--- START ---
import Literature.AnabelianGeometry.EtaleTheta.Discharge.Sec2ThetaOrbitTransportCalculus
import Literature.AnabelianGeometry.EtaleTheta.ThetaRootOrbitsOfSetting
import HarnessLib

/-!
# [EtTh] Cor 2.8 (i) at the §1 model `ThetaOrbitData.ofEmbedding`: the transport calculus instantiated —
# commutative cyclotome, finite `Dtau`, and conjunct 1 of Cor 2.8 (i) for EVERY induced pair `(Γ, Γ_Θ)`

Mochizuki, *The Étale Theta Function …* [EtTh], Publ. RIMS 45 (2009), §2, Def 2.7 / Cor 2.8 (i), PRIMS PDF
pp.41–42 (bib key `MochizukiEtTh2009`): "`γ` preserves the property that … `η̈^{Θ,ℤ×μ₂}` … be of standard
type".

PROOF-ONLY companion (no `def`, no instance, no new `Prop`; seat abc-iut-f-152, cell abc-iut blocks F/C;
SUPPORT for FACT-LIST rows F-0640/F-0642 at the model, not closing theorems) of
`Sec2ThetaOrbitTransportCalculus.lean` (generic calculus) and abc-iut-L2-t2's `ThetaRootOrbitsOfSetting.lean`
(the orbit data `ofEmbedding ε hC hS` along an `OrbitEmbedding ε`):
* generic complements: `transport_congr`, `innerAutTop_mul` (`γ_{xy} = γ_y ≫ γ_x`), the INVERSE LAW
  `EqUpToRootOfUnity.symm_transport` / `transport_symm_eq_self` (with the composition law: the pairs
  `(Γ, Γ_Θ)` satisfying the conclusion shapes of Cor 2.8 (i)/(iii) are closed under composition and
  inversion), and `aug_toHat_congr_of_map_ker_le` / `…_symm_of_map_ker_eq` — a `Γ` mapping
  `Ker(Π^tp_C → G_K)` into (resp. onto) itself respects the `G_K`-fibres (resp. so does `Γ⁻¹`) — the
  hypothesis shape of `EqUpToRootOfUnity.transport`, automatic for inner `Γ`;
* `ofEmbedding_Dtau_finite` — `Dtau = {ι(D_τ ∩ Π^tp_{X̲̲}), ι(D_{τ⁻¹} ∩ Π^tp_{X̲̲})}` is finite;
* `ofEmbedding_deltaTheta_comm` — the cyclotome `ι(toTheta⁻¹Δ_Θ)/ι(Ker toTheta)` is COMMUTATIVE (a copy of
  `Δ_Θ ≅ Ẑ(1)`), so `EqUpToRootOfUnity n H` is an equivalence relation there
  (`ofEmbedding_eqUpToRootOfUnity_trans`) and the composition law `EqUpToRootOfUnity.comp_transport` applies;
* `ofEmbedding_isStandardColl_transport` — **conjunct 1 of `Cor28_i` at `ofEmbedding` for EVERY `(Γ, Γ_Θ)`
  with `InducesOnTheta Γ Γ_Θ` and `Γ`-stable `Dtau`** (the inner case, where the transport is the identity,
  is abc-iut-L2-t2's `ofEmbedding_cor28_i_inner`).
HONEST FRAMING: [EtTh] is refereed; statements about the TYPED interface/model only; no side is taken on
[IUTchIII] Cor 3.12; typed ≠ proved.
-/

noncomputable section

namespace Literature.AnabelianGeometry.EtaleTheta

open Literature.AnabelianGeometry.SemiGraphs ThetaCovers

universe u

namespace ThetaCovers.ThetaOrbitData

section generic

variable {l : ℕ} {T : TemperedCoverData.{u} l} (O : ThetaOrbitData T)

/-- A homeomorphic automorphism `Γ` of `Π^tp_C` mapping `Ker(Π^tp_C → G_K)` into itself respects the
`G_K`-fibres (the hypothesis shape used below; automatic for inner `Γ`). [cite: MochizukiEtTh2009, Cor 2.8(i) p.42] -/
theorem aug_toHat_congr_of_map_ker_le {Γ : T.Gtp ≃ₜ* T.Gtp}
    (hΓ : (T.aug.comp T.toHat).ker.map Γ.toMulEquiv.toMonoidHom ≤ (T.aug.comp T.toHat).ker)
    (x y : T.Gtp) (hxy : T.aug (T.toHat x) = T.aug (T.toHat y)) :
    T.aug (T.toHat (Γ x)) = T.aug (T.toHat (Γ y)) := by
  have hk : x⁻¹ * y ∈ (T.aug.comp T.toHat).ker := by
    rw [MonoidHom.mem_ker, map_mul, map_inv, MonoidHom.comp_apply, MonoidHom.comp_apply, hxy,
      inv_mul_cancel]
  have hk' : Γ (x⁻¹ * y) ∈ (T.aug.comp T.toHat).ker := hΓ ⟨_, hk, rfl⟩
  rw [map_mul, map_inv, MonoidHom.mem_ker, map_mul, map_inv, MonoidHom.comp_apply,
    MonoidHom.comp_apply] at hk'
  exact inv_mul_eq_one.1 hk'

/-- If `Γ` maps `Ker(Π^tp_C → G_K)` ONTO itself, then `Γ⁻¹` respects the `G_K`-fibres too.
[cite: MochizukiEtTh2009, Cor 2.8(i) p.42] -/
theorem aug_toHat_congr_symm_of_map_ker_eq {Γ : T.Gtp ≃ₜ* T.Gtp}
    (hΓ : (T.aug.comp T.toHat).ker.map Γ.toMulEquiv.toMonoidHom = (T.aug.comp T.toHat).ker)
    (x y : T.Gtp) (hxy : T.aug (T.toHat x) = T.aug (T.toHat y)) :
    T.aug (T.toHat (Γ.symm x)) = T.aug (T.toHat (Γ.symm y)) :=
  aug_toHat_congr_of_map_ker_le (map_symm_eq _ hΓ).le x y hxy

/-- `transport` depends on `(Γ, Γ_Θ)` only (rewriting lemma for equal automorphisms, e.g.
`innerAutTop (x * y)` versus `(innerAutTop y).trans (innerAutTop x)`). [cite: MochizukiEtTh2009, Cor 2.8(i) p.42] -/
theorem transport_congr (H : Subgroup T.Gtp) {Γ Γ' : T.Gtp ≃ₜ* T.Gtp} (hΓ : Γ = Γ')
    {ΓΘ ΓΘ' : O.DeltaTheta ≃* O.DeltaTheta} (hΘ : ΓΘ = ΓΘ')
    (h : H.map Γ.toMulEquiv.toMonoidHom = H) (h' : H.map Γ'.toMulEquiv.toMonoidHom = H)
    (C : Set (Set (↥H → O.DeltaTheta))) : O.transport H Γ h ΓΘ C = O.transport H Γ' h' ΓΘ' C := by
  subst hΓ hΘ
  rfl

/-- The inner automorphism of a product is the composite of the inner automorphisms:
`γ_{xy} = γ_y ≫ γ_x`. [cite: MochizukiEtTh2009, Cor 2.8(iii) p.42] -/
theorem innerAutTop_mul (x y : T.Gtp) :
    (innerAutTop (x * y) : T.Gtp ≃ₜ* T.Gtp) = (innerAutTop y).trans (innerAutTop x) := by
  ext g
  show x * y * g * (x * y)⁻¹ = x * (y * g * y⁻¹) * x⁻¹
  group

variable {O}

/-- **INVERSE LAW** (commutative `Δ_Θ`): if `C` agrees with its transport along `(Γ, Γ_Θ)` up to a root of
unity of order `n` (`Γ_Θ` induced by `Γ`, `Γ⁻¹` respecting the `G_K`-fibres), then also along
`(Γ⁻¹, Γ_Θ⁻¹)` — with `EqUpToRootOfUnity.comp_transport` and `eqUpToRootOfUnity_refl` the pairs satisfying
the conclusion shape of Cor 2.8 (i) are closed under composition and inversion.
[cite: MochizukiEtTh2009, Cor 2.8(i) p.42] -/
theorem EqUpToRootOfUnity.symm_transport (hcomm : ∀ a b : O.DeltaTheta, a * b = b * a) {n : ℕ}
    {H : Subgroup T.Gtp} {C : Set (Set (↥H → O.DeltaTheta))}
    {Γ : T.Gtp ≃ₜ* T.Gtp} {ΓΘ : O.DeltaTheta ≃* O.DeltaTheta} (hind : O.InducesOnTheta Γ ΓΘ)
    (hK' : ∀ x y : T.Gtp, T.aug (T.toHat x) = T.aug (T.toHat y) →
      T.aug (T.toHat (Γ.symm x)) = T.aug (T.toHat (Γ.symm y)))
    (h : H.map Γ.toMulEquiv.toMonoidHom = H) (h' : H.map Γ.symm.toMulEquiv.toMonoidHom = H)
    (e : O.EqUpToRootOfUnity n H C (O.transport H Γ h ΓΘ C)) :
    O.EqUpToRootOfUnity n H C (O.transport H Γ.symm h' ΓΘ.symm C) := by
  have e' := e.transport hind.symm hK' h'
  rw [O.transport_symm_transport H Γ h h' ΓΘ C] at e'
  exact e'.symm' hcomm

/-- Exact preservation inverts: if `(Γ, Γ_Θ)` maps `C` onto itself, so does `(Γ⁻¹, Γ_Θ⁻¹)` (the shape of
Cor 2.8 (iii)). [cite: MochizukiEtTh2009, Cor 2.8(iii) p.42] -/
theorem transport_symm_eq_self (H : Subgroup T.Gtp) {Γ : T.Gtp ≃ₜ* T.Gtp}
    (h : H.map Γ.toMulEquiv.toMonoidHom = H) (h' : H.map Γ.symm.toMulEquiv.toMonoidHom = H)
    {ΓΘ : O.DeltaTheta ≃* O.DeltaTheta} {C : Set (Set (↥H → O.DeltaTheta))}
    (e : O.transport H Γ h ΓΘ C = C) : O.transport H Γ.symm h' ΓΘ.symm C = C := by
  conv_lhs => rw [← e]
  exact O.transport_symm_transport H Γ h h' ΓΘ C

variable (O)

end generic

/-! ## At the §1 model `ThetaOrbitData.ofEmbedding` -/

section model

variable {p : ℕ} [Fact p.Prime] {D : ThetaSetting p} {E : D.EtaleThetaData} {l : ℕ}
  {C : E.DoubleUnderline l} {T : TemperedCoverData.{u} l} (ε : C.OrbitEmbedding T)

/-- `Dtau = {ι(D_τ ∩ Π^tp_{X̲̲}), ι(D_{τ⁻¹} ∩ Π^tp_{X̲̲})}` is finite. [cite: MochizukiEtTh2009, Def 1.9 p.29] -/
theorem ofEmbedding_Dtau_finite (hC : D.Compat) (hS : D.Sec2Hyps) : (ofEmbedding ε hC hS).Dtau.Finite := by
  rw [ofEmbedding_Dtau]
  exact (Set.finite_singleton _).insert _

/-- **The cyclotome of `ofEmbedding` is commutative**: `top/bot = ι(toTheta⁻¹Δ_Θ)/ι(Ker toTheta)` is a
copy of `Δ_Θ ≅ Ẑ(1)` (commutators of `toTheta⁻¹Δ_Θ` die in `(Π^tp_X)^Θ` since `Δ_Θ` is commutative, hence
lie in `Ker toTheta`). [cite: MochizukiEtTh2009, Def 2.7 p.41] -/
theorem ofEmbedding_deltaTheta_comm (hC : D.Compat) (hS : D.Sec2Hyps)
    (a b : (ofEmbedding ε hC hS).DeltaTheta) : a * b = b * a := by
  induction a using QuotientGroup.induction_on with
  | H t =>
  induction b using QuotientGroup.induction_on with
  | H t' =>
  obtain ⟨g, hg, hgt⟩ :=
    Subgroup.mem_map.1 (show (t : T.Gtp) ∈ (D.DeltaTheta.comap D.toTheta).map ε.ι from t.2)
  obtain ⟨g', hg', hgt'⟩ :=
    Subgroup.mem_map.1 (show (t' : T.Gtp) ∈ (D.DeltaTheta.comap D.toTheta).map ε.ι from t'.2)
  rw [← QuotientGroup.mk_mul, ← QuotientGroup.mk_mul, QuotientGroup.eq, Subgroup.mem_subgroupOf]
  show ((t * t')⁻¹ * (t' * t) : ↥(ofEmbedding ε hC hS).top).1 ∈ D.toTheta.ker.map ε.ι
  refine ⟨(g * g')⁻¹ * (g' * g), ?_, ?_⟩
  · have hc : D.toTheta g * D.toTheta g' = D.toTheta g' * D.toTheta g :=
      congrArg Subtype.val (IsMulCommutative.is_comm.comm (⟨_, hg⟩ : ↥D.DeltaTheta) ⟨_, hg'⟩)
    rw [SetLike.mem_coe, MonoidHom.mem_ker, map_mul, map_inv, map_mul, map_mul, hc, inv_mul_cancel]
  · simp only [map_mul, map_inv, hgt, hgt']
    rfl

/-- **Cor 2.8 (i), conjunct 1, at `ofEmbedding`, for EVERY `(Γ, Γ_Θ)` with `InducesOnTheta`** (not only
the inner ones of `Sec2Cor28iInnerOfEmbedding`): if `η̈^{Θ,ℤ×μ₂}` is of standard type and `Γ` permutes
`Dtau`, its transport along `(Γ, Γ_Θ)` is of standard type. [cite: MochizukiEtTh2009, Cor 2.8(i) p.42] -/
theorem ofEmbedding_isStandardColl_transport (hC : D.Compat) (hS : D.Sec2Hyps)
    (hstd : (ofEmbedding ε hC hS).IsStandard) {Γ : T.Gtp ≃ₜ* T.Gtp}
    {ΓΘ : (ofEmbedding ε hC hS).DeltaTheta ≃* (ofEmbedding ε hC hS).DeltaTheta}
    (hind : (ofEmbedding ε hC hS).InducesOnTheta Γ ΓΘ)
    (hD : ∀ D ∈ (ofEmbedding ε hC hS).Dtau, D.map Γ.toMulEquiv.toMonoidHom ∈ (ofEmbedding ε hC hS).Dtau)
    (hY : T.PiYddtp.map Γ.toMulEquiv.toMonoidHom = T.PiYddtp) :
    (ofEmbedding ε hC hS).IsStandardColl
      ((ofEmbedding ε hC hS).transport _ Γ hY ΓΘ (ofEmbedding ε hC hS).etaZMu2) :=
  (ofEmbedding ε hC hS).isStandardColl_transport_etaZMu2 (ofEmbedding_Dtau_finite ε hC hS) hstd hind hD hY

/-- At `ofEmbedding`, "equal up to a root of unity of order `n`" is SYMMETRIC and TRANSITIVE and monotone in
`n` (commutative cyclotome), and obeys the composition law `EqUpToRootOfUnity.comp_transport` — recorded as
the transitivity instance. [cite: MochizukiEtTh2009, Cor 2.8(i) p.42] -/
theorem ofEmbedding_eqUpToRootOfUnity_trans (hC : D.Compat) (hS : D.Sec2Hyps) {n : ℕ}
    {H : Subgroup T.Gtp} {C₁ C₂ C₃ : Set (Set (↥H → (ofEmbedding ε hC hS).DeltaTheta))}
    (h₁ : (ofEmbedding ε hC hS).EqUpToRootOfUnity n H C₁ C₂)
    (h₂ : (ofEmbedding ε hC hS).EqUpToRootOfUnity n H C₂ C₃) :
    (ofEmbedding ε hC hS).EqUpToRootOfUnity n H C₁ C₃ ∧ (ofEmbedding ε hC hS).EqUpToRootOfUnity n H C₂ C₁ :=
  ⟨h₁.trans' (ofEmbedding_deltaTheta_comm ε hC hS) h₂, h₁.symm' (ofEmbedding_deltaTheta_comm ε hC hS)⟩

end model

end ThetaCovers.ThetaOrbitData

end Literature.AnabelianGeometry.EtaleTheta

end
--- END ---
**ASSIGNED TASK**
Retype every line up to and including the one that contains "into (resp. onto)", beginning at the first line of the records, with no edits.

**WRITTEN RESPONSE**
import Literature.AnabelianGeometry.EtaleTheta.Discharge.Sec2ThetaOrbitTransportCalculus
import Literature.AnabelianGeometry.EtaleTheta.ThetaRootOrbitsOfSetting
import HarnessLib

/-!
# [EtTh] Cor 2.8 (i) at the §1 model `ThetaOrbitData.ofEmbedding`: the transport calculus instantiated —
# commutative cyclotome, finite `Dtau`, and conjunct 1 of Cor 2.8 (i) for EVERY induced pair `(Γ, Γ_Θ)`

Mochizuki, *The Étale Theta Function …* [EtTh], Publ. RIMS 45 (2009), §2, Def 2.7 / Cor 2.8 (i), PRIMS PDF
pp.41–42 (bib key `MochizukiEtTh2009`): "`γ` preserves the property that … `η̈^{Θ,ℤ×μ₂}` … be of standard
type".

PROOF-ONLY companion (no `def`, no instance, no new `Prop`; seat abc-iut-f-152, cell abc-iut blocks F/C;
SUPPORT for FACT-LIST rows F-0640/F-0642 at the model, not closing theorems) of
`Sec2ThetaOrbitTransportCalculus.lean` (generic calculus) and abc-iut-L2-t2's `ThetaRootOrbitsOfSetting.lean`
(the orbit data `ofEmbedding ε hC hS` along an `OrbitEmbedding ε`):
* generic complements: `transport_congr`, `innerAutTop_mul` (`γ_{xy} = γ_y ≫ γ_x`), the INVERSE LAW
  `EqUpToRootOfUnity.symm_transport` / `transport_symm_eq_self` (with the composition law: the pairs
  `(Γ, Γ_Θ)` satisfying the conclusion shapes of Cor 2.8 (i)/(iii) are closed under composition and
  inversion), and `aug_toHat_congr_of_map_ker_le` / `…_symm_of_map_ker_eq` — a `Γ` mapping
  `Ker(Π^tp_C → G_K)` into (resp. onto) itself respects the `G_K`-fibres (resp. so does `Γ⁻¹`) — the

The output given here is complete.